# First drill "informal" get together this Saturday



## lovin life (Jan 2, 2010)

For everyone who knows where Palm or CLR is, and for our friends south who don't, I'd like to invite everyone to breakfast this Saturday morning at 7 a.m. , followed by the First Ice for most of us !!!!! 

A buddies dad owns a resturaunt called the Brimfield Steakhouse that is about 5 minutes away from the lake, and I can probably get us a discount. Just a great way to kick off the season, meet each other, and continue to spead the word on this awesome sport of ours !!! 

The address is 1198 Tallmadge Ave. Kent, Ohio I'll have nametags at the front desk, to fill out your OGF handle so everyone knows who you are. THE ICE IS FINALLY HERE GUYS !!!!!!

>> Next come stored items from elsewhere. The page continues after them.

/-- **`hKconj` AT `N = 2` DISCHARGED**: for `c ≠ 1` fixing every infinite place of `E`, `J` with `σ_w(J) = J₂` at every complex place `w`, and any `θ : arch → arch` with `(θ g : Matrix) = (g : Matrix)ᵀ`,
every `g ∈ U(J)(E ⊗ ℝ)` satisfies `θ g = k g k⁻¹` for some `k ∈ U(J)(E⊗ℝ) ∩ U(1 ⊗ 1)` (★ `archPiEquiv`: choose the §1 conjugator at each place; unitarity and the identity are checked
place by place, ★ `mem_arch_iff_forall`, ★ `coe_archAt_apply`). [cite: Helgason2000, Ch. IV §3 Thm. 3.1] [cite: BorelJacquet1979, §4.1] -/
theorem hKconj_arch_two (hc : c ≠ 1) (hfix : ∀ w : InfinitePlace E, c • w = w)
    (hJw : ∀ w : {w : InfinitePlace E // IsComplex w}, J.map w.1.embedding = !![(0 : ℂ), 1; 1, 0])
    (θ : ↥(arch F E c 2 J) → ↥(arch F E c 2 J))
    (hθT : ∀ g : ↥(arch F E c 2 J), (((θ g : ↥(arch F E c 2 J)) : GL (Fin 2) (mixedSpace E)) : Matrix (Fin 2) (Fin 2) (mixedSpace E)) =
      (((g : GL (Fin 2) (mixedSpace E)) : Matrix (Fin 2) (Fin 2) (mixedSpace E)))ᵀ)
    (g : ↥(arch F E c 2 J)) :
    ∃ k : ↥(arch F E c 2 J ⊓ unitaryGroupOfForm (conjMixed F E c) 1),
      θ g = Subgroup.inclusion inf_le_left k * g * (Subgroup.inclusion inf_le_left k)⁻¹ := by
  -- local components and local conjugators
  have hgw : ∀ w : {w : InfinitePlace E // IsComplex w}, ((archAt F E c 2 J w (hfix w.1) hc g : archLocal E 2 J w) : GL (Fin 2) ℂ) ∈
      unitaryGroupOfForm (starRingEnd ℂ) !![(0 : ℂ), 1; 1, 0] := by
    intro w
    have h := (archAt F E c 2 J w (hfix w.1) hc g).2
    change ((archAt F E c 2 J w (hfix w.1) hc g : archLocal E 2 J w) : GL (Fin 2) ℂ) ∈ unitaryGroupOfForm (starRingEnd ℂ) (J.map w.1.embedding) at h
    rwa [hJw w] at h
  choose kw hkwJ hkw1 hkwT using fun w => exists_unitary_mul_eq_transpose_mul _ (hgw w)
  have hkwmem : ∀ w : {w : InfinitePlace E // IsComplex w}, kw w ∈ archLocal E 2 J w := fun w => by
    change kw w ∈ unitaryGroupOfForm (starRingEnd ℂ) (J.map w.1.embedding)
    rw [hJw w]; exact hkwJ w
  set kfam : ∀ w : {w : InfinitePlace E // IsComplex w}, archLocal E 2 J w := fun w => ⟨kw w, hkwmem w⟩ with hkfam
  set k : ↥(arch F E c 2 J) := (archPiEquiv F E c 2 J hc hfix).symm kfam with hk
  -- `k` is unitary (`k ∈ U(1 ⊗ 1)`), checked place by place
  have h1form : archFormOf E 2 (1 : Matrix (Fin 2) (Fin 2) E) = 1 := Matrix.map_one _ (map_zero _) (map_one _)
  have hkU : (k : GL (Fin 2) (mixedSpace E)) ∈ unitaryGroupOfForm (conjMixed F E c) 1 := by
    have hk1 : (k : GL (Fin 2) (mixedSpace E)) ∈ arch F E c 2 (1 : Matrix (Fin 2) (Fin 2) E) := by
      refine (mem_arch_iff_forall F E c 2 (1 : Matrix (Fin 2) (Fin 2) E) hc hfix _).2 fun w => ?_
      have hmap : Matrix.GeneralLinearGroup.map (evalC E w) (k : GL (Fin 2) (mixedSpace E)) = kw w := by
        have h := congrArg (fun x : archLocal E 2 J w => (x : GL (Fin 2) ℂ)) (archAt_archPiEquiv_symm F E c 2 J hc hfix kfam w)
        exact h
      change Matrix.GeneralLinearGroup.map (evalC E w) (k : GL (Fin 2) (mixedSpace E)) ∈ unitaryGroupOfForm (starRingEnd ℂ) ((1 : Matrix (Fin 2) (Fin 2) E).map w.1.embedding)
      rw [hmap, Matrix.map_one _ (map_zero _) (map_one _)]
      exact hkw1 w
    change (k : GL (Fin 2) (mixedSpace E)) ∈ unitaryGroupOfForm (conjMixed F E c) (archFormOf E 2 (1 : Matrix (Fin 2) (Fin 2) E)) at hk1
    rwa [h1form] at hk1
  refine ⟨⟨(k : GL (Fin 2) (mixedSpace E)), k.2, hkU⟩, ?_⟩
  have hincl : (Subgroup.inclusion (inf_le_left : arch F E c 2 J ⊓ unitaryGroupOfForm (conjMixed F E c) 1 ≤ arch F E c 2 J)
      ⟨(k : GL (Fin 2) (mixedSpace E)), k.2, hkU⟩) = k := Subtype.ext rfl
  rw [hincl]
  -- compare place by place
  apply (archPiEquiv F E c 2 J hc hfix).injective
  rw [map_mul, map_mul, map_inv, hk, ContinuousMulEquiv.apply_symm_apply]
  funext w
  rw [Pi.mul_apply, Pi.mul_apply, Pi.inv_apply, archPiEquiv_apply, archPiEquiv_apply]
  apply Subtype.ext
  apply Units.ext
  have hL : (((archAt F E c 2 J w (hfix w.1) hc (θ g) : archLocal E 2 J w) : GL (Fin 2) ℂ) : Matrix (Fin 2) (Fin 2) ℂ) =
      ((((archAt F E c 2 J w (hfix w.1) hc g : archLocal E 2 J w) : GL (Fin 2) ℂ) : Matrix (Fin 2) (Fin 2) ℂ))ᵀ :=
    Matrix.ext fun i j => by rw [coe_archAt_apply, Matrix.transpose_apply, coe_archAt_apply, hθT, Matrix.transpose_apply]
  rw [hL, Subgroup.coe_mul, Subgroup.coe_mul, Subgroup.coe_inv, Units.val_mul, Units.val_mul]
  change _ = ((kw w : GL (Fin 2) ℂ) : Matrix (Fin 2) (Fin 2) ℂ) * _ * (((kw w)⁻¹ : GL (Fin 2) ℂ) : Matrix (Fin 2) (Fin 2) ℂ)
  symm
  rw [hkwT w, Matrix.mul_assoc, ← Units.val_mul, mul_inv_cancel, Units.val_one, Matrix.mul_one]
/-!
# Crux `HLiu418`, socket #41, KIND 1 a♮ — (K1a-T)(L2-dock)(m1)+(m3) `K2LiuKindOneSingularGaussianDictionary`: `b₀·‖h‖^{−a'}·‖ι_∞ X‖ ≤ Σ_w t_w(X)·p_w(X,h)`

Cell `hodgecm-mathlib`, crux item hLiu418 = `stmt-HodgeConjecture-24832` (helper lane `--supports … --as helper`, count-neutral), route of record `HCCMUnconditional`;
squad K2 ∕ K2Liu, road `K2_Liu`, socket #41, KIND 1, block K1-a♮.  CONSUMER: ★ p864498 `K2LiuKindOneSingularArchDecayOfRecord.hAcb_of_archLetters`, slot (vi)
`hgauss : ∀ X h, rank-one → b₀·‖h‖^{−a₀'}·τa X ≤ Σ_{w∈Tinf} gw X h w` at `gw X h w := tw X w * pw X h w`, `τa X := ‖(ι_∞ X_ab)_ab‖`.

THE MATHEMATICS ((m3), the rank-one `T_L`-skew structure; [Shimura1997, §18.1], [KudlaRallis1994, §2]).  For `X ∈ Skew_{T_L}(L)` of rank one with ★ (A)'s presentation
`↑X = u ⊗ w`, the normalised row section `γ̂ = γ[w]` (pivot `i`: `γ̂₁ = w_i⁻¹·w`, `γ̂_{1i} = 1`) and corner scalar `σc` (`t_i·X_ii = t₁·σc`), skewness at the entry `(a,i)`
(`t_a X_{ai} = −c(X_{ia}) t_i`) and the rank-one minors (`X_{ab}X_{ii} = X_{ai}X_{ib}`, `X_{ia} = X_{ii}·γ̂_{1a}`) give, at every complex place `w'`:
`|t_a|_{w'}·|X_{ab}|_{w'} = |t₁|_{w'}·|σc|_{w'}·|γ̂_{1a}|_{w'}·|γ̂_{1b}|_{w'}` — so `|X_{ab}|_{w'} ≤ (|t₁|∕|t_a|)·|σc|_{w'}·‖ι_{w'} γ̂₁‖²`.  With the two READING letters of
the (o1) arch face — (a) `ct·|σc X|_{w'} ≤ tw X w'` (the corner index's Gaussian size), (b) `cp·Re⟨ι_{w'}γ̂₁, V_{w'}(h)·ι_{w'}γ̂₁⟩ ≤ pw X h w'` ((m1): the Levi translate
`Λ(map γ̂)` moves the Siegel half-space point by `Z ↦ γ̂Zγ̂ᴴ`, so the Gaussian parameter of the translate is the `γ̂₁`-diagonal value of `V_{w'}(h) = Im moeb(h_{w'}, iI)`) — and
(c) the λ_min floor `cV·‖h‖^{−aV}·‖v‖² ≤ Re⟨v, V_{w'}(h) v⟩` (★ K2E4-p10 (m2) `re_star_dotProduct_im_moeb_I_mulVec_ge` at `R := C·‖h‖`), every entry obeys
`b₀·‖h‖^{−aV}·|X_{ab}|_{w'} ≤ tw X w'·pw X h w' ≤ Σ_w …`, `b₀ := ct·cp·cV ∕ Σ_{w',a} |t₁|_{w'}∕|t_a|_{w'}`; the sup norm `‖ι_∞ X‖` is the max over `(w', a, b)`.
* `norm_mul_norm_le_sum_sq` — `‖v a‖·‖v b‖ ≤ Σ_k ‖v k‖²` on `Fin 2`;
* **`hgauss_of_cornerReading`** — the letter: `∃ b₀ > 0, ∀ X h, rank-one → b₀·‖h‖^{−aV}·‖(ι_∞ X_ab)_ab‖ ≤ Σ_{w'∈Tinf} tw X w'·pw X h w'`.
HONEST LABEL.  Count-neutral helper (algebra + bookkeeping; the per-place readings (a)(b) and the floor (c) are named letters of the (o1)-face ∕ (m2) hands); it closes no
socket: `HC_CM` is proved only modulo the 7 printed citations (2 remaining named inputs: hLiu418 = `stmt-HodgeConjecture-24832`, h413 = `stmt-HodgeConjecture-24833`)
until rung 0 closes.

## References
* [KudlaRallis1994] S. Kudla, S. Rallis, *A regularized Siegel–Weil formula: the first term identity*, Ann. of Math. 140 (1994): §2 (2.10)–(2.12).
* [Shimura1997] G. Shimura, *Euler Products and Eisenstein Series*, CBMS 93 (1997): §18.1, §18.4.
* [Shimura1982] G. Shimura, *Confluent hypergeometric functions on tube domains*, Math. Ann. 260 (1982): §4.
* [MoeglinWaldspurger1995] C. Mœglin, J.-L. Waldspurger, *Spectral Decomposition and Eisenstein Series* (1995): I.2.2, II.1.7.
-/

set_option autoImplicit false
-- the mandated namespace repeats the single-problem summit's segment (`HodgeConjecture.HodgeConjecture`)
set_option linter.dupNamespace false
/-- The empty polynomial is good. [folklore] -/
theorem good_nil (r : ℕ) (δ : ℝ) : Good ([] : TrigPoly m) r δ := ⟨fun _ h => by simp at h, fun _ h => by simp at h⟩

/-- Concatenation of good polynomials. [folklore] -/
theorem Good.append (hF : F.Good r δ) (hG : G.Good r δ) : Good (F ++ G) r δ :=
  ⟨fun t ht => by rcases List.mem_append.1 ht with h | h; exacts [hF.1 t h, hG.1 t h],
    fun t ht => by rcases List.mem_append.1 ht with h | h; exacts [hF.2 t h, hG.2 t h]⟩

/-- A flat-map of good polynomials is good. [folklore] -/
theorem good_flatMap {α : Type*} {l : List α} {f : α → TrigPoly m} (h : ∀ a ∈ l, (f a).Good r δ) :
    Good (l.flatMap f) r δ :=
  ⟨fun t ht => by
      obtain ⟨a, ha, hta⟩ := List.mem_flatMap.1 ht
      exact (h a ha).1 t hta,
    fun t ht => by
      obtain ⟨a, ha, hta⟩ := List.mem_flatMap.1 ht
      exact (h a ha).2 t hta⟩

/-- Local smooth multipliers keep goodness (multiplier local w.r.t. every anchor of `F`). [folklore] -/
theorem Good.smulFun (h : F.Good r δ) {θ : ℝ → (Fin m → ℝ) → ℝ}
    (hθl : ∀ t ∈ F, ∀ δ', DependsOn (θ δ') (siteBall t.pos r)) (hθs : ContDiff ℝ ∞ (θ δ)) :
    Good (TrigPoly.smulFun θ F) r δ := by
  refine ⟨fun s hs => ?_, fun s hs => ?_⟩ <;> obtain ⟨t, ht, rfl⟩ := List.mem_map.1 hs
  · exact (h.1 t ht).smulFun (hθl t ht)
  · exact (h.2 t ht).smulFun hθs

/-- Real multiples keep goodness. [folklore] -/
theorem Good.constSMul (h : F.Good r δ) (c : ℝ) : Good (TrigPoly.constSMul c F) r δ :=
  h.smulFun (fun t _ _ => dependsOn_const' (siteBall t.pos r) c) contDiff_const

/-- Negation keeps goodness. [folklore] -/
theorem Good.neg (h : F.Good r δ) : Good (TrigPoly.neg F) r δ := by
  refine ⟨fun s hs => ?_, fun s hs => ?_⟩ <;> obtain ⟨t, ht, rfl⟩ := List.mem_map.1 hs
  · exact (h.1 t ht).neg
  · exact (h.2 t ht).neg

/-- `L_D` keeps goodness. [folklore] -/
theorem Good.bracketD (h : F.Good r δ) : Good (TrigPoly.bracketD F) r δ := by
  refine ⟨fun s hs => ?_, fun s hs => ?_⟩ <;> obtain ⟨t, ht, rfl⟩ := List.mem_map.1 hs
  · exact (h.1 t ht).bracketD
  · exact (h.2 t ht).bracketD

/-- `𝓡` keeps goodness. [folklore] -/
theorem Good.resCut (h : F.Good r δ) {ρ : ℝ → ℝ} (hρ : ContDiff ℝ ∞ ρ) : Good (TrigPoly.resCut ρ F) r δ := by
  refine ⟨fun s hs => ?_, fun s hs => ?_⟩ <;> obtain ⟨t, ht, rfl⟩ := List.mem_map.1 hs
  · exact (h.1 t ht).resCut ρ
  · exact (h.2 t ht).resCut hρ

/-- `L_D⁻¹(Id - 𝓡)` keeps goodness. [folklore] -/
theorem Good.solve (h : F.Good r δ) {ρ : ℝ → ℝ} (hρ : ContDiff ℝ ∞ ρ) (h1 : ∀ᶠ s in 𝓝 (0 : ℝ), ρ s = 1) :
    Good (TrigPoly.solve ρ F) r δ := by
  refine ⟨fun s hs => ?_, fun s hs => ?_⟩ <;> obtain ⟨t, ht, rfl⟩ := List.mem_map.1 hs
  · exact (h.1 t ht).solve ρ
  · exact (h.2 t ht).solve hρ h1

/-- **The bracket of good polynomials is good, with radius `r' + 2r`.** [cite: DeRoeckHuveneers2015, §3.3 proof of (3.11)] -/
theorem Good.bracket (hF : F.Good r δ) (hG : G.Good r' δ) : Good (TrigPoly.bracket r r' F G) (r' + 2 * r) δ := by
  refine good_flatMap fun t ht => good_flatMap fun t' ht' => ?_
  by_cases hd : Nat.dist t.pos.val t'.pos.val ≤ r + r'
  · rw [if_pos hd]
    exact ⟨fun s hs => (hF.1 t ht).bracket (hG.1 t' ht') hd hs, fun s hs => (hF.2 t ht).bracket (hG.2 t' ht') hs⟩
  · rw [if_neg hd]
    exact good_nil _ _

/-- **`{ev F, ev G} = ev (bracket r r' F G)` for good polynomials.** [cite: DeRoeckHuveneers2015, §3.3] -/
theorem Good.poisson_ev_ev (hF : F.Good r δ) (hG : G.Good r' δ) (z : PhaseSpace m) :
    poisson (ev F δ) (ev G δ) z = ev (TrigPoly.bracket r r' F G) δ z :=
  TrigPoly.poisson_ev_ev hF.admissible hG.admissible z

/-- Good polynomials evaluate to smooth functions. [folklore] -/
theorem Good.contDiff_ev (h : F.Good r δ) : ContDiff ℝ ∞ (ev F δ) :=
  TrigPoly.contDiff_ev F fun t ht => h.2 t ht

end TrigPoly

end Literature.MathematicalPhysics.KineticTheory.HeatConduction

end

Hope to see everyone at 7, Lovin


----------



## Fish2Win (Jan 21, 2009)

I'm in baby


Posted using Outdoor Hub Campfire


----------



## lovin life (Jan 2, 2010)

Knew you would start the ball rolling F2W 

posted using Outdoor Hub Campfire


----------



## lovin life (Jan 2, 2010)

posted using Outdoor Hub Campfire


----------



## shomethacrappies (Mar 26, 2009)

sounds great life i wont be able to make it to the breakfast but will join you guys on the lake around 12 or 1 hope to meet some fellow hardwater friends


----------



## Erieangler51 (Sep 24, 2012)

shomethacrappies said:


> sounds great life i wont be able to make it to the breakfast but will join you guys on the lake around 12 or 1 hope to meet some fellow hardwater friends


I'm in the same situation. I work sat morning but ill be making my way out at 1 when I get off.


----------



## trapperjon (Mar 11, 2008)

sound's like a plan, but as far as first drill go's done did that today  popped a hole about 75 yard's to the east of clr's boat launch had 3" of ice, then headed over to the boat house popped a hole off the side of the dock fished it about 1/2 hr and nothing  oh well there's alway's tomorrow, JON


----------



## Erieangler51 (Sep 24, 2012)

trapperjon said:


> sound's like a plan, but as far as first drill go's done did that today  popped a hole about 75 yard's to the east of clr's boat launch had 3" of ice, then headed over to the boat house popped a hole off the side of the dock fished it about 1/2 hr and nothing  oh well there's alway's tomorrow, JON


Did u happen to get a thickness by the boat house dock?


----------



## snag (Dec 27, 2005)

can,t make this one , muzzleloader season opens sat..


----------



## Critter Getter (Jan 30, 2007)

Hook'em n Cook'em and I will be there

Outdoor Hub mobile, the outdoor information engine


----------



## jlami (Jan 28, 2011)

What lake are we fishing? I'm not from OH.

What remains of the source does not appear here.